These changes, which African nations like Uganda are expected to localise as domestic tax law, widen cross-border tax risk exposure for Multi-National Enterprises(MNEs) beyond commercial presence through physical offices. The news rules recognise the notion of commercial presence through human capital and remote workers working from a home or a similar place in another jurisdiction.
This commentary explains the PE concept and its application to cross-border remote working in the context of Uganda’s current PE law, and further discusses the likely implications of the 2025 OECD update to the concept from two perspectives:
First, the implications for global and regional firms and technology start-ups scaling across borders, with emphasis on emerging human capital management complications likely to arise once African countries, including Uganda, localise the update into domestic tax law.

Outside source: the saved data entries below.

import Summits.QuantumFields.YangMills.Theorems.BalabanUVNodesN06AtOpsYSectEStKnitRecordKESCA
import Summits.QuantumFields.YangMills.Theorems.BalabanUVNodesN06CubeDirInverseAtRecord
/-!
# BalabanUVNodes ∕ N06 ([B9], `Dag.B9_main`) — ★★★ «KESC-AD»: THE KNIT CERTIFICATE AT THE RECORD ₁₁ ALONG ANY SUB-FAMILY OF SECTION-CARRYING MEMBERS («KESC-A» ✓p821854) WITH THE SITE CUBE LETTER `O` PINNED TO
# PRINT's DIRICHLET CUBE INVERSE `G′_□(U) = (Ω₀Δ′_{a,□}(U)Ω₀)⁻¹ = GpDirY x.toKIdx □ (parKnitY x.toKIdx) (S x □) U` (node00-def-Y (Q1) road P4, ✓E `Node00.OpsYCubeDirInverse` p822940,
# ✓F `Node00.OpsYCubeDirInverseSymm` p823140; junction side ✓`B9KnitTransporterLocalityY`; record side ✓`N06CubeDirInverseAtRecord`)
Track A of `YM-PLAN.md` (cell `pub-ymgap`, HUMAN RULING D-0062), node **N06**.  Seat `pub-ymgap-dag-n06-d` g32.

T. Bałaban, *Propagators for lattice gauge theories in a background field*, Commun. Math. Phys. **99** (1985) 389–434 [Balaban1985BackgroundPropagators] = [B9]: p. 394 L24–33
(«we consider the operator Δ′_a with Dirichlet boundary conditions on ∂Ω₀, i.e. the operator Δ′_a↾Ω₀ = Ω₀Δ′_aΩ₀ … Its inverse is denoted by G′ … They depend on the configuration U
restricted to Ω₀»), p. 408 L35 – p. 409 L5 («a sequence {Ω_n(□)} … The operators constructed for this sequence, which we denote by G′_□(U), C_□(U), G_□(U), satisfy all the inequalities
of Theorems 3.1–3.3»), (3.87)–(3.90) p. 409, p. 410 L14–15 («Ω₀(□) ⊂ □̃⁵»), Cor. 3.6 p. 408, Thm 3.11 p. 416.

HISTORY OF THE SLOT.  ED.121 «VW» (g23) made the site cube letter of the rows-18 walk record a FREE family `O : ∀ x, cubes → SiteOpY` with four law rows `hOagr hOsym hOloc hOlocT`; the
(Q1) line (g29, 2026-08-31) settled P0 (keep `O` free) because r05's whole-torus letter `GpCubeY` (P3) is torus-GLOBAL in `U` (the withdrawn «KE₁₀X»); node00-def-Y's road P4 (FILE E,
2026-08-31) is the print-faithful letter with CUBE LEVELS and DIRICHLET EXTERIOR, local in `U` — THIS FILE pins it.

THE SAME SURGERY AS «KE₁₀X-A» (sibling file `…KnitRecordKE10XA`, the ∀-member head).  STATEMENT DELTA w.r.t. «KESC-A» `…N06AtOpsYSectEStKnitRecordKESCA.b9LeafXUR_opsYSectESt_knitRecord_KESCA`, binder by binder:
* GONE (5): `O` (instantiated), `hOagr` (print p.394 «depend on U restricted to Ω₀» — THEOREM: ✓`B9KnitTransporterLocalityY.GpDirY_parKnitY_congr_of_agreeWalkYO`, the knit legs
  `U(Γ^{(j)}_{y,w})` read `U` on member-blocks only, [5] p.24), `hOsym` (Thm 3.11 «symmetric» — THEOREM behind unitary legs: ✓F `GpDirY_parKnitY_isSymmTr`), `hOloc`∕`hOlocT`
  ((3.88) `h_□Δ′_aG′_□h_□ = h_□²` and its transpose — THEOREMS: ✓E `cutMulY_deltaPrimeAY_GpDirY_cutMulY` (row agreement, `supp h_□ ⊂ NearH □`) + ✓F `cutMulY_GpDirY_deltaPrimeAY_cutMulY`
  (column agreement), packaged as ✓`N06CubeDirInverseAtRecord.localInverse_laws_hTY_GpDirY`).
* NEW (6): `S : ∀ x, cubes → Finset (SiteY x.toKIdx)` (the Dirichlet exterior `Ω₀(□)`; dag-n06-c's D3 will name the placement `emb g '' mirBoxOpen …`), `hSh : supp h_□ ⊆ S x □`
  (print: `supp h_□ ⊂ □̃ ⊂ Ω₀(□)`), `hSnear : S x □ ⊆ near x □` and `hSblk : knitReachY x.toKIdx □ (S x □) ⊆ near x □` (COVER GEOMETRY: the walk reading's domain `near □` — free, lower-bounded
  by `hnear` — contains Ω₀(□) and the member-blocks its cube-level averaging pairs read; print: all inside `□̃⁵`), `hparU : Reg335 c α₀ U → ∀ z w, parKnitY x.toKIdx U z w ∈ U(N)` (the
  knit legs' unitarity on the class — a LETTER fact about [5]'s iterated averages, REGIME-ONLY guarded like the `hOsym` row it replaces: in the tree inside the [B7] Prop-2 window
  (`K_pl(Mα₀)L⁴ < α₀′ ≤ α_Q`, ✓`parKnitY_mem_unitary_of_reg335P`); for every unitary field it is the `mlog`-convention item «`star (mlog W) = −mlog W` for all unitary `W`», OPEN in the
  tree, node00-def-Y (Q-sym) WORD 2026-08-31), `hUnitD : (scale guard of hOloc) → ∀ □, IsUnit (padDeltaCubeY x.toKIdx □ (parKnitY x.toKIdx) (S x □) U)` (Cor. 3.6's positivity (3.36) of
  the compressed cube-sequence operator at the knit transporter on the regime — an ESTIMATE, displayed; at `U = 1` it is dag-n06-c's D3c socket ✓E `isUnit_padDeltaCubeY_one`).
* RE-READ AT THE PINNED LETTER (same rows, `O x □ U ↦ GpDirY x.toKIdx □ (parKnitY x.toKIdx) (S x □) U`): the walk-currency tables `hMixO hOneO hmixO h36b h36H hopI` ([B9] Thm 3.7's legs and
  the (3.42) blocks of `G′_□(U)` — Cor. 3.6's «all the inequalities of Theorems 3.1–3.3», dag-n06-c's cube campaign now with a DEFINITE target operator) and the CONCLUSION's exps record
  `expsYOfRecordV3Par … H O near …` (node00-def-Y W2) — the certificate's object is print's random-walk expansion at print's cube letters.
* EVERY OTHER BINDER BYTE-IDENTICAL to «KESC-A» (diff oracle: the tree file; generator `mk10.py` over its bytes; HOME twin `pub-ymgap-dag-n06-d/lean/g32/k10a/`).
PROOF.  ONE named-argument application of the tree theorem with `(O := fun x □ => GpDirY …)` and the four law rows supplied by `N06CubeDirInverseAtRecord`.
LEFT DISPLAYED (classes, honest): `hUnitD` (Cor. 3.6 positivity), `hparU` (legs' unitarity), the cover geometry `hSh hSnear hSblk`; the (3.42)–(3.47) walk-currency tables at `G′_□(U)` and
their bond twins at the generic `OcA ΔaA RfA RtA SFA`; the sub-family structure `{J} f bR ιB C38 hι hSC` (rows 15∕16∕17 PROVED along `f`); Thm 3.14's data; the (3.185) record `hE`; regime bridges (by design);
equation pins; numerics (✓«ZK₅» — unchanged: no numeric row moves).
HONEST FRAMING.  Kernel bookkeeping over LANDED modules (one theorem, 0 `def`, 0 `sorry`, standard axioms); an instantiation + four by-name folds, NOT a new estimate; COUNT-NEUTRAL helper
(`--supports stmt-QuantumFields-27239 --as helper`); N06 NOT discharged; K1ᴬ NOT closed; one finite 𝕋⁴ programme at fixed `ε` — NOT continuum ∕ OS ∕ mass gap ∕ Clay; the Yang–Mills
mass gap is NOT proved by any of this.  Inherited module texts («KESC-A» … «KA») are in the tree files.
-/
noncomputable section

Secondly, the opinion discusses the advantages it offers to tax administrations(OECD Member nations and nations that eventually localise the update into domestic law), particularly on combating tax avoidance by multinational enterprises (MNEs).
For the non-technical readers, I will be returning to explain the concept of a PE in simple terms but below are the new changes in brief:
- The New Test: A PE is now strongly indicated if an employee works from a home office in State A for 50% of their total working time for their Non-Resident employer in State B AND there is a commercial reason for their presence in state A (e.g, servicing local clients and time-zone alignment). The changes have explicitly rejected cost saving or employee convenience as sole justification for remote cross-border working.
- Impact on Tax Administration: The update is a powerful anti-avoidance tool for Tax Authorities, allowing them to assert taxing rights based on functional substance rather than just legal form(e.g work-from-anywhere contract clauses permitting cross-border remote working), materially expanding the tax base beyond the current 183-day Service PE rule.
- Headache for MNEs and Tech Start-ups: The new rules transform low-cost, agile market testing for tech start-ups into a high-cost compliance burden for start-ups and other regional businesses trying to enter new markets and to scale across-borders.
- The rules will likely result in immediate, non-negotiable Payroll, Social Security, and Immigration risk above Corporate Income Tax, aggressively eroding the limited cash runway of young scaling companies, and rope companies into a more complex compliance matrix.
What Is a Permanent Establishment in the General Context?
A permanent establishment (PE) is the threshold concept in international taxation that determines when a country is entitled to tax the business profits of a non-resident enterprise. In substance, it is the point at which a non-resident enterprise’s economic presence in another country becomes sufficiently real, continuous, and business-driven to justify local taxation.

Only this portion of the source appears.